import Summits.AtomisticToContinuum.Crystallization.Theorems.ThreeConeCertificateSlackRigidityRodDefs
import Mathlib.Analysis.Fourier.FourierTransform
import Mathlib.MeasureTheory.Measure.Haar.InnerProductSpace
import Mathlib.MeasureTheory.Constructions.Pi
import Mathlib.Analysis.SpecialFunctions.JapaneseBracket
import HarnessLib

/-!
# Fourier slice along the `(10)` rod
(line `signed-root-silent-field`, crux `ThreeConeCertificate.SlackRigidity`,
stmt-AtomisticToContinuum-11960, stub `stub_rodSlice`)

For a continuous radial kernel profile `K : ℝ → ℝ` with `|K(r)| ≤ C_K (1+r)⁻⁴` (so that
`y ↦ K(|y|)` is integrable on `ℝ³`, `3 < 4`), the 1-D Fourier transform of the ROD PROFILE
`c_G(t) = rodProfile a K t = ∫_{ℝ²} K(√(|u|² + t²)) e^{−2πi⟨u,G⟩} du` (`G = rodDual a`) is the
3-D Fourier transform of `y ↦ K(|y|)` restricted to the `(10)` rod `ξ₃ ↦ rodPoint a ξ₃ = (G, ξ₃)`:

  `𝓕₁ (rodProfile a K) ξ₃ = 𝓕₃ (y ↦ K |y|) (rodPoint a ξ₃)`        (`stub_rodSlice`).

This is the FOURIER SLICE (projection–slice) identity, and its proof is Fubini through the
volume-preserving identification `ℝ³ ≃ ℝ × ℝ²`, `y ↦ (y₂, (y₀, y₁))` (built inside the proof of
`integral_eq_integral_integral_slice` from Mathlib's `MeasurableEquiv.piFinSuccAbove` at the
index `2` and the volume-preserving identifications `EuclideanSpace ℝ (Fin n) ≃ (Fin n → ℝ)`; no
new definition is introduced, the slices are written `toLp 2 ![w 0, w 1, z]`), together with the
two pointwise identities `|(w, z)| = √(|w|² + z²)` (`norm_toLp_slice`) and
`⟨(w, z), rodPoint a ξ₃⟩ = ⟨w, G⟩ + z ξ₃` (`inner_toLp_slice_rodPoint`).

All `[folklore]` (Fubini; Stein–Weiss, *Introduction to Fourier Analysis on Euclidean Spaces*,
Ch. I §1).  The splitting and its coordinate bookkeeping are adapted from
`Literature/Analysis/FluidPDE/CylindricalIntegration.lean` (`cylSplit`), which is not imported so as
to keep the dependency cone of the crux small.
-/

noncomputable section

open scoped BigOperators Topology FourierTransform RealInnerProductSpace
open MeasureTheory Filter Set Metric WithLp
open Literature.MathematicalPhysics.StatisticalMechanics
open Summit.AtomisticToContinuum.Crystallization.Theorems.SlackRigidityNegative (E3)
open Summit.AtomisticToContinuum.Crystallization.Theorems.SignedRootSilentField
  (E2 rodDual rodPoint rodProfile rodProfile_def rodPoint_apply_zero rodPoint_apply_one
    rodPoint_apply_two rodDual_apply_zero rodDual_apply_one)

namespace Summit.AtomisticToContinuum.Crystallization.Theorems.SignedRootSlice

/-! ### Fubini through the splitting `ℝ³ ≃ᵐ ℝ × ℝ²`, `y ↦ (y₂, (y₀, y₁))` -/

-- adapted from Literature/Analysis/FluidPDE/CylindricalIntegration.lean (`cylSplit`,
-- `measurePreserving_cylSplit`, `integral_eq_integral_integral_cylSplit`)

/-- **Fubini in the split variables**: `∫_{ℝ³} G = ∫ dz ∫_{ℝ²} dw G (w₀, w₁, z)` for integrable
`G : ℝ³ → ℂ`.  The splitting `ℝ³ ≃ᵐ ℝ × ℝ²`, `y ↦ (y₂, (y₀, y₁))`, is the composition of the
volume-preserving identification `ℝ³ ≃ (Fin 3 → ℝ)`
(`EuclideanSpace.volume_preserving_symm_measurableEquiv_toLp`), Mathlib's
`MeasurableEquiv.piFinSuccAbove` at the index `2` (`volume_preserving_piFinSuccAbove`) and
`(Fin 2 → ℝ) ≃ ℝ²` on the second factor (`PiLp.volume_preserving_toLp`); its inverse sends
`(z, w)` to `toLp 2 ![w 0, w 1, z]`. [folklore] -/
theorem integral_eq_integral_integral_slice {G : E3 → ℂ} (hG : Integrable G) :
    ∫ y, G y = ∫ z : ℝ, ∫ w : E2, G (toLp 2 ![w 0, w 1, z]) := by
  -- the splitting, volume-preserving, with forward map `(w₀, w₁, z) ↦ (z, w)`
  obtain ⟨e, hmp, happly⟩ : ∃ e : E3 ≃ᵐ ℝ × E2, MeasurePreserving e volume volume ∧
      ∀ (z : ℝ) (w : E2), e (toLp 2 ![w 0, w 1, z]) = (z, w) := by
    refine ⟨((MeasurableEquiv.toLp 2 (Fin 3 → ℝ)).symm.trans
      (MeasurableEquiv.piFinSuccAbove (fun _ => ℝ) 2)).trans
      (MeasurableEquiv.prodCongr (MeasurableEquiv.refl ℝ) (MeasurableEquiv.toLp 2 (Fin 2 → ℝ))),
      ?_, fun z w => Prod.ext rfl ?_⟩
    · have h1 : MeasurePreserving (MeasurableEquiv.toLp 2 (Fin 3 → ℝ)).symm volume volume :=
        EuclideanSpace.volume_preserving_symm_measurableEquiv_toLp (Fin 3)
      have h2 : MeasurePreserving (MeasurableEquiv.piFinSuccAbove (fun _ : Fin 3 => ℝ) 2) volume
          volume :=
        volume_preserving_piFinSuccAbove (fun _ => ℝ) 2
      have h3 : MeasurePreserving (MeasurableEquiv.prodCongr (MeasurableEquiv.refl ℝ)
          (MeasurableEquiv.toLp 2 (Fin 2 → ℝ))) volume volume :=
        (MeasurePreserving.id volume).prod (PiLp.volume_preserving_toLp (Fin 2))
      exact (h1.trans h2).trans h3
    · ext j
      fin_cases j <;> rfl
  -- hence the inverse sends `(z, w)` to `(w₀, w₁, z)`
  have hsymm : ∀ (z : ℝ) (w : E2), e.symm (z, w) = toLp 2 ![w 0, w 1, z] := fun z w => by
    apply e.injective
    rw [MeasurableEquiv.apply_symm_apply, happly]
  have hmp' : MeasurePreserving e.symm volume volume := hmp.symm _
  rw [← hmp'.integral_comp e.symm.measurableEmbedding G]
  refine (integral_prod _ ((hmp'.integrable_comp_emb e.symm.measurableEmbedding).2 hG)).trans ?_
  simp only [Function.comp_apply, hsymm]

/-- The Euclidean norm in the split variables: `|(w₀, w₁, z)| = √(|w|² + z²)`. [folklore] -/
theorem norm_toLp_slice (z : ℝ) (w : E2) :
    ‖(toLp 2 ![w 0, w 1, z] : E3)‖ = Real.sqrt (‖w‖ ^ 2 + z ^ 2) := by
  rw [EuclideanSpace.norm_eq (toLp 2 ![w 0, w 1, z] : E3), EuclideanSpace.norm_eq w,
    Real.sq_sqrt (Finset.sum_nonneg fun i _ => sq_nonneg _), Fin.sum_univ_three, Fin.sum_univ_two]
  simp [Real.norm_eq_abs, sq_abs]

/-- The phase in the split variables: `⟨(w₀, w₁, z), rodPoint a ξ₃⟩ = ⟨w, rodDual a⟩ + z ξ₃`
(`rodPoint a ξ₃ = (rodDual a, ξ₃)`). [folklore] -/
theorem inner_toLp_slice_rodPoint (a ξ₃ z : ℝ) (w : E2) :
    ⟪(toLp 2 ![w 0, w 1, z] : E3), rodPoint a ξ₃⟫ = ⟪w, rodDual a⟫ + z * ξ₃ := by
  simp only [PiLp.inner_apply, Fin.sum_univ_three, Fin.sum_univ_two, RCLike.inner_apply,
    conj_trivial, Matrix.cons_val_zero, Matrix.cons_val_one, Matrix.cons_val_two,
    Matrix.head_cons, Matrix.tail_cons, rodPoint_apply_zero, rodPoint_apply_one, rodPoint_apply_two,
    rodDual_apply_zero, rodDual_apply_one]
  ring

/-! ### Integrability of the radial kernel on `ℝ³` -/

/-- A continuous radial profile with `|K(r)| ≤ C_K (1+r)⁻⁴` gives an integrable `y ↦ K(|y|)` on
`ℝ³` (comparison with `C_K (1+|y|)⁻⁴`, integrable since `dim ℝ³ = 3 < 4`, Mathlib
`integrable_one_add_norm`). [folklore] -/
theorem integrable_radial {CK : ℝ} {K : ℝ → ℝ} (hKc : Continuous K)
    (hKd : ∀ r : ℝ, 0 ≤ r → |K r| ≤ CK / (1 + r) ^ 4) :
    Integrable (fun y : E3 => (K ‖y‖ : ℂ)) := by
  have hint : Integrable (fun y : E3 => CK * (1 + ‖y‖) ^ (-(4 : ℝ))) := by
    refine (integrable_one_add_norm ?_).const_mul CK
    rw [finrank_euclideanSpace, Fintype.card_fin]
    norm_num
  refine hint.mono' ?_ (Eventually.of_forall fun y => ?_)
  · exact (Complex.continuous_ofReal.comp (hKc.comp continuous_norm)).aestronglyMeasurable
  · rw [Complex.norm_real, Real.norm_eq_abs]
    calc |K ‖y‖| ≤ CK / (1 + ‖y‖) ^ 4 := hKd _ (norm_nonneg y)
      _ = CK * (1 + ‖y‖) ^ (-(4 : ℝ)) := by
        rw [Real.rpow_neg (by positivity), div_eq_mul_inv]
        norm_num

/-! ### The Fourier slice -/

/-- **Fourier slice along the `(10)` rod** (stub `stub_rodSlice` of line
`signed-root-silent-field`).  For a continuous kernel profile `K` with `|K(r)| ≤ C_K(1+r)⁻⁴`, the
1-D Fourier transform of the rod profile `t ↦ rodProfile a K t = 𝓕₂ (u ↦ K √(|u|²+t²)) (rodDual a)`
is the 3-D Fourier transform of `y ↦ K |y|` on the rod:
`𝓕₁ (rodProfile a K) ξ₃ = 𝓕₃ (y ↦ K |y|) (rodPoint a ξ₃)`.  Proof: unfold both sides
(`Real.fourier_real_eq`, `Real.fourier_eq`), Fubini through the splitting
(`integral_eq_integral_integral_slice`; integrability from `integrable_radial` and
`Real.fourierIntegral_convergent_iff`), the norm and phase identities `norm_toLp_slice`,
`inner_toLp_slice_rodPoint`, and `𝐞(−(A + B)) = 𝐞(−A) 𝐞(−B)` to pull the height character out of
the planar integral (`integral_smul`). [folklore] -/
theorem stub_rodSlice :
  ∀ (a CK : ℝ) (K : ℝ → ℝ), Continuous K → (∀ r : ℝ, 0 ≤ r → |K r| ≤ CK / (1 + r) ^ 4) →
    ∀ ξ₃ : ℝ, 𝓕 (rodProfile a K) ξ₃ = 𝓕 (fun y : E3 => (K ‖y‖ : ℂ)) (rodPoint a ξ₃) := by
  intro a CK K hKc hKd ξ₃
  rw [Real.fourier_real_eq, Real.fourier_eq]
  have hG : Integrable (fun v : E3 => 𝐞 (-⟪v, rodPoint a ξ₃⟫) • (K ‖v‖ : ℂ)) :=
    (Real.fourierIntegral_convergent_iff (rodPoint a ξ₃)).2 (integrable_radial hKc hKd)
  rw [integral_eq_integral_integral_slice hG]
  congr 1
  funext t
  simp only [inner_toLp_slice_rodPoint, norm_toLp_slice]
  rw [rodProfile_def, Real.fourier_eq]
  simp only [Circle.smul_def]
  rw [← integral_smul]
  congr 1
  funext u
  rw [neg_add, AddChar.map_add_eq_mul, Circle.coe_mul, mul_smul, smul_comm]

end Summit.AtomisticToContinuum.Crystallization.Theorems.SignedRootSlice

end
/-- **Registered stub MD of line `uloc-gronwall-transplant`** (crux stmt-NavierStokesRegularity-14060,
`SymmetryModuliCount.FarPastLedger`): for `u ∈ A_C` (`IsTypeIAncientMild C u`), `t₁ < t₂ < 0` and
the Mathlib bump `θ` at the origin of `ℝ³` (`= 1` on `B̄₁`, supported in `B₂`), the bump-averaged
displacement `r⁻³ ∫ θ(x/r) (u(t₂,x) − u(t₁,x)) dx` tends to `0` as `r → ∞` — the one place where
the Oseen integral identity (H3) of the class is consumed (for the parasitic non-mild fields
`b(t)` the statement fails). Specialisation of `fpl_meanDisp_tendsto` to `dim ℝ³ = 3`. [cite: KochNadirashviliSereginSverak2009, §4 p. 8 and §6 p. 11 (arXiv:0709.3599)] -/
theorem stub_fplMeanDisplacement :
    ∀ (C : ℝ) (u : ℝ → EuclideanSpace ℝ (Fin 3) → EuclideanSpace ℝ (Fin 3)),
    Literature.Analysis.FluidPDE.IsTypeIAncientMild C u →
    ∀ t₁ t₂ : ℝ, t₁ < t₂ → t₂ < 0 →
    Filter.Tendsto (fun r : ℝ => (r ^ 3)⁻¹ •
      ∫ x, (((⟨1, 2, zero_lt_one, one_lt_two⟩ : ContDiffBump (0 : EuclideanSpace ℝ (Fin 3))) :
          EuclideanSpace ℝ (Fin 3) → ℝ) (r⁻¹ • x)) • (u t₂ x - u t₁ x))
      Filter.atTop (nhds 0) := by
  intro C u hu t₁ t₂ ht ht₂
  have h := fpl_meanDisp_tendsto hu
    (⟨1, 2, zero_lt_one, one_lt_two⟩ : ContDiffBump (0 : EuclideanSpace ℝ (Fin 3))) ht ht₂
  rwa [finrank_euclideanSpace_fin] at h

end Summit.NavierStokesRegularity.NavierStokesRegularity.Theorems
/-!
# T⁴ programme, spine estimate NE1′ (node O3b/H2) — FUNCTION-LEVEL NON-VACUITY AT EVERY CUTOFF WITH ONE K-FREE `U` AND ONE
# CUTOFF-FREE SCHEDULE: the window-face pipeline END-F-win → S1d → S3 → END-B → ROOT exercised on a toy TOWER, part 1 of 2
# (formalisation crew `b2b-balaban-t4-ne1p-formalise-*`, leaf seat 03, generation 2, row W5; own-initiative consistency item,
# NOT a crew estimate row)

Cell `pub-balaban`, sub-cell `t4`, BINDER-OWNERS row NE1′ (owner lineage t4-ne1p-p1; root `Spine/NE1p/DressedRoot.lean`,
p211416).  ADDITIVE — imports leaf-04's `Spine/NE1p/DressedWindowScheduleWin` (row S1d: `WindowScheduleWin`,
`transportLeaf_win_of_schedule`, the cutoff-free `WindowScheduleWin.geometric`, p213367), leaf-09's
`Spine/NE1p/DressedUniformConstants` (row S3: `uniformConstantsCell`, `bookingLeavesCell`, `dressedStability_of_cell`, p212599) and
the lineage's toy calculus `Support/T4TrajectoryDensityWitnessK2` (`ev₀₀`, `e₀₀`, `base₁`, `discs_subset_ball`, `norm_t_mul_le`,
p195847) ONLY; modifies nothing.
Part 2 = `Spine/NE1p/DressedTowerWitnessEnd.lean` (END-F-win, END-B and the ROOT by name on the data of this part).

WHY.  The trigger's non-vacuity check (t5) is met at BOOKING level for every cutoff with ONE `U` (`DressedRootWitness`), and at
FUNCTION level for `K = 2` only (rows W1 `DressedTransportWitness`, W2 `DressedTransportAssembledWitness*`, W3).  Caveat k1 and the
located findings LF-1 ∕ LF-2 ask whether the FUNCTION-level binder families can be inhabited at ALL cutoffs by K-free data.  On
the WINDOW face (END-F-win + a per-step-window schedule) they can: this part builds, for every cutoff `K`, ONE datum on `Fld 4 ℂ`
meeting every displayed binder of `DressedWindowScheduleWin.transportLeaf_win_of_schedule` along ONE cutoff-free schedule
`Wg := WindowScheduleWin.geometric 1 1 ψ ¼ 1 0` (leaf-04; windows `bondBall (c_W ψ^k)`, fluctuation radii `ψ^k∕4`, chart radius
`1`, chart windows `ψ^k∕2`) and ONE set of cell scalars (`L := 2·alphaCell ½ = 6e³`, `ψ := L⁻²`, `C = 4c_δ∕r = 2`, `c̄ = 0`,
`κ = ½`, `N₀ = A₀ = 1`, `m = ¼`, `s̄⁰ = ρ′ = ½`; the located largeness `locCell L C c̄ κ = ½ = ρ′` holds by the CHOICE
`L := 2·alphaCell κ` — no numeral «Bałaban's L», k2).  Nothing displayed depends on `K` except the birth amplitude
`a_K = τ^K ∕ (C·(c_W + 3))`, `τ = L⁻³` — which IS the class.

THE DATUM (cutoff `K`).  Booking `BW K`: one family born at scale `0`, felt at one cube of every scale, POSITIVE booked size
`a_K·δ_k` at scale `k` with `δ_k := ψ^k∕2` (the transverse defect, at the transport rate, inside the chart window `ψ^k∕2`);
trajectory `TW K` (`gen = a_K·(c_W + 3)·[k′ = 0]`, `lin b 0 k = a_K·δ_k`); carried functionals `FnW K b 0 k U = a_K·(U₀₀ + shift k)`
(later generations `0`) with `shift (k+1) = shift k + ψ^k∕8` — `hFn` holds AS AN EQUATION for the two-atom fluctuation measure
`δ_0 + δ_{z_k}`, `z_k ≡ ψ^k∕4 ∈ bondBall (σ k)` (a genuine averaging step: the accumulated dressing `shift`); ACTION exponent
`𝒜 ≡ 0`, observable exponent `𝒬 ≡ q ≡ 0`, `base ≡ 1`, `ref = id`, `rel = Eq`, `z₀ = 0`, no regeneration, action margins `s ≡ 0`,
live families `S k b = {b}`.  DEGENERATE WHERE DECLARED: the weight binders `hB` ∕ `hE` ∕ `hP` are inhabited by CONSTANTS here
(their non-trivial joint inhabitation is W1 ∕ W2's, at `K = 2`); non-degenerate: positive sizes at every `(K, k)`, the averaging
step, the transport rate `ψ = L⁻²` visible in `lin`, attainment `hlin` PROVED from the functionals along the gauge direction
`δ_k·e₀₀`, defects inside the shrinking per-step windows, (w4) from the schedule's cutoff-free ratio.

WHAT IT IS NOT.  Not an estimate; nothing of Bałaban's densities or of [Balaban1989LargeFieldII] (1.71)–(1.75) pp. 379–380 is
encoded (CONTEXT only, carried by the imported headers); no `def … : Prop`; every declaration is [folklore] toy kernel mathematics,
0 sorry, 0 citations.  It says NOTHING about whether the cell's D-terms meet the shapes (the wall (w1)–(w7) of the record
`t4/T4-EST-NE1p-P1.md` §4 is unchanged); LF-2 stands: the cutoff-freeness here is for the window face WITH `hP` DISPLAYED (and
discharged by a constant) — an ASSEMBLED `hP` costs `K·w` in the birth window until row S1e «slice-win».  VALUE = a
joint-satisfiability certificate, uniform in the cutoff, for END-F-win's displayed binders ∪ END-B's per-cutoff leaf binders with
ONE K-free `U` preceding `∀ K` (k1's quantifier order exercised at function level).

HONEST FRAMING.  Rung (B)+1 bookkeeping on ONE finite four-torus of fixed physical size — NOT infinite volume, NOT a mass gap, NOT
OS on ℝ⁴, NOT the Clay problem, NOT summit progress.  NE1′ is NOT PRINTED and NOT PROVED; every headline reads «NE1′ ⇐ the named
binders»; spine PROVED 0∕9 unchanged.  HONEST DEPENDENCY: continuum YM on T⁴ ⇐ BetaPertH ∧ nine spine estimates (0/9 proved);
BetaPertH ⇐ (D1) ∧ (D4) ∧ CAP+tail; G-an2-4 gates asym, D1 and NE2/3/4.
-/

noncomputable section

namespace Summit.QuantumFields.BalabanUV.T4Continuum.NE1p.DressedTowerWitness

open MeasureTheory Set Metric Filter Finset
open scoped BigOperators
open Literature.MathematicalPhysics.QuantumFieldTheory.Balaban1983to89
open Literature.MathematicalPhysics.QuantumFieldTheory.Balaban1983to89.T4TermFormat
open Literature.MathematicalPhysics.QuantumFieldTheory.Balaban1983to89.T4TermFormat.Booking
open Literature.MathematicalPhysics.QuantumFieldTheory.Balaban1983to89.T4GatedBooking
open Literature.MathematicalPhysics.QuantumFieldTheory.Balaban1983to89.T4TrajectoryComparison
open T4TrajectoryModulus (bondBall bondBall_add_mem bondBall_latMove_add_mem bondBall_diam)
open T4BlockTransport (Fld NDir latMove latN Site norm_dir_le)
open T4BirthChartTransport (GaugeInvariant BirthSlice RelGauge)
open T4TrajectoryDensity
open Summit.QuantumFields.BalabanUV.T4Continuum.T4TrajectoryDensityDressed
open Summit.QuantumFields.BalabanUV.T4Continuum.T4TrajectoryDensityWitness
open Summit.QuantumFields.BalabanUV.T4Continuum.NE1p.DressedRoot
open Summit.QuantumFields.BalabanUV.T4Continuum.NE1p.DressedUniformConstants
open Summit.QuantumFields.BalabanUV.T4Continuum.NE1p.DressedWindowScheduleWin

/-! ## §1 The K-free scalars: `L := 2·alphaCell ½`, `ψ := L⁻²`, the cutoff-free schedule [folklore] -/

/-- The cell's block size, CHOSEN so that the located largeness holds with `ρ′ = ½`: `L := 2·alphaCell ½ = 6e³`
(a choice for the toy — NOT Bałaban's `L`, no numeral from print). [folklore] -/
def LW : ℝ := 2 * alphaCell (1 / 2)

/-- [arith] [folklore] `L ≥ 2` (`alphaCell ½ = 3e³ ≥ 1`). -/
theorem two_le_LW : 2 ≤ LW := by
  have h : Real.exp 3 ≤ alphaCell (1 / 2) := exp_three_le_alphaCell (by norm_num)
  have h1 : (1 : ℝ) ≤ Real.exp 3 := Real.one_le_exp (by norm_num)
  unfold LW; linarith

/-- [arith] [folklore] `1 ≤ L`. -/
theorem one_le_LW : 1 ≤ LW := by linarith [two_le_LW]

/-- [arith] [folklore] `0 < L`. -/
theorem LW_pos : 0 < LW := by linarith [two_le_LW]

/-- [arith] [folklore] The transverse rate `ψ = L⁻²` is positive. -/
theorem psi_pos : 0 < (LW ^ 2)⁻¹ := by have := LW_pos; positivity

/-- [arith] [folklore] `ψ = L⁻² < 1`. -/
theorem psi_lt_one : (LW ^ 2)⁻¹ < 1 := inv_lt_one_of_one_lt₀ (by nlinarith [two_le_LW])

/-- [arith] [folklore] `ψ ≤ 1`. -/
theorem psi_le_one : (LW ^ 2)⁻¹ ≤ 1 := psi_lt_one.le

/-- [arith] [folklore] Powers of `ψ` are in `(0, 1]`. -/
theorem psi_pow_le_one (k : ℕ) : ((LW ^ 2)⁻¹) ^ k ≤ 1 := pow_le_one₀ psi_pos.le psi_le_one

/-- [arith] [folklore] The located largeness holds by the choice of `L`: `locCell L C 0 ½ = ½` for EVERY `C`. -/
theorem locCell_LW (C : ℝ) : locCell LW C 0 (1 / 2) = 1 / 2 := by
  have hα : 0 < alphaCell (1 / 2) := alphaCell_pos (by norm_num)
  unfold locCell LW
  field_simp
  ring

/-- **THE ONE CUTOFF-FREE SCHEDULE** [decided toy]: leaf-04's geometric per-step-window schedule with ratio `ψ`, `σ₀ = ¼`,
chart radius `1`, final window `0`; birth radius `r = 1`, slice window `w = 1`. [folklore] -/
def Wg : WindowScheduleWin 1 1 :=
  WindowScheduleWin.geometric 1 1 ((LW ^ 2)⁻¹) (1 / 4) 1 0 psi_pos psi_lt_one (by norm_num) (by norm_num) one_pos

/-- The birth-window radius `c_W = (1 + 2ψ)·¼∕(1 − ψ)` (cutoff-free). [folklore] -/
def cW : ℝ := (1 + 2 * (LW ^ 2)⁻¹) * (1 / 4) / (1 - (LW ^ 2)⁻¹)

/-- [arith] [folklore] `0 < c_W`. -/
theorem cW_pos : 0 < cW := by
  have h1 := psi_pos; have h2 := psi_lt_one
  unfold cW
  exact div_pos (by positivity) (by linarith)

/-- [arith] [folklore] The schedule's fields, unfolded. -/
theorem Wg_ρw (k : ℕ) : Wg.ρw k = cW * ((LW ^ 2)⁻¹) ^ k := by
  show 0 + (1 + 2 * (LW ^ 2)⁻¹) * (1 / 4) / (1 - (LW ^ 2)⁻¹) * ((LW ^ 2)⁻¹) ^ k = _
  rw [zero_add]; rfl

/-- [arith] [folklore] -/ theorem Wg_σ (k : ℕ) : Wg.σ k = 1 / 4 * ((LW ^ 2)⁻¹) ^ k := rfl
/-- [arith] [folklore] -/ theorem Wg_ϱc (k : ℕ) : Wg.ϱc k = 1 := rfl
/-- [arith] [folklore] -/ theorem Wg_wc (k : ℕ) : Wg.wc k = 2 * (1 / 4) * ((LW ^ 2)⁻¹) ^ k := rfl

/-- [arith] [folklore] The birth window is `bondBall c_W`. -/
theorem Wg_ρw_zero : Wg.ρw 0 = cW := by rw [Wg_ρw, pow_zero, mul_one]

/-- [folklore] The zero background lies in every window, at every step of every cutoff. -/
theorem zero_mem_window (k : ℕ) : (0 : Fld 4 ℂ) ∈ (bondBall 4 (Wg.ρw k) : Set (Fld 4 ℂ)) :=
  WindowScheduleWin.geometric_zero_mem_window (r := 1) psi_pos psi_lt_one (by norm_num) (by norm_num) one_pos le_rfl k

================================

Work instructions:
Where does the word "BigOperators" appear in the listing? List each line that holds it.

Exercise answer:
open scoped BigOperators Topology FourierTransform RealInnerProductSpace
open scoped BigOperators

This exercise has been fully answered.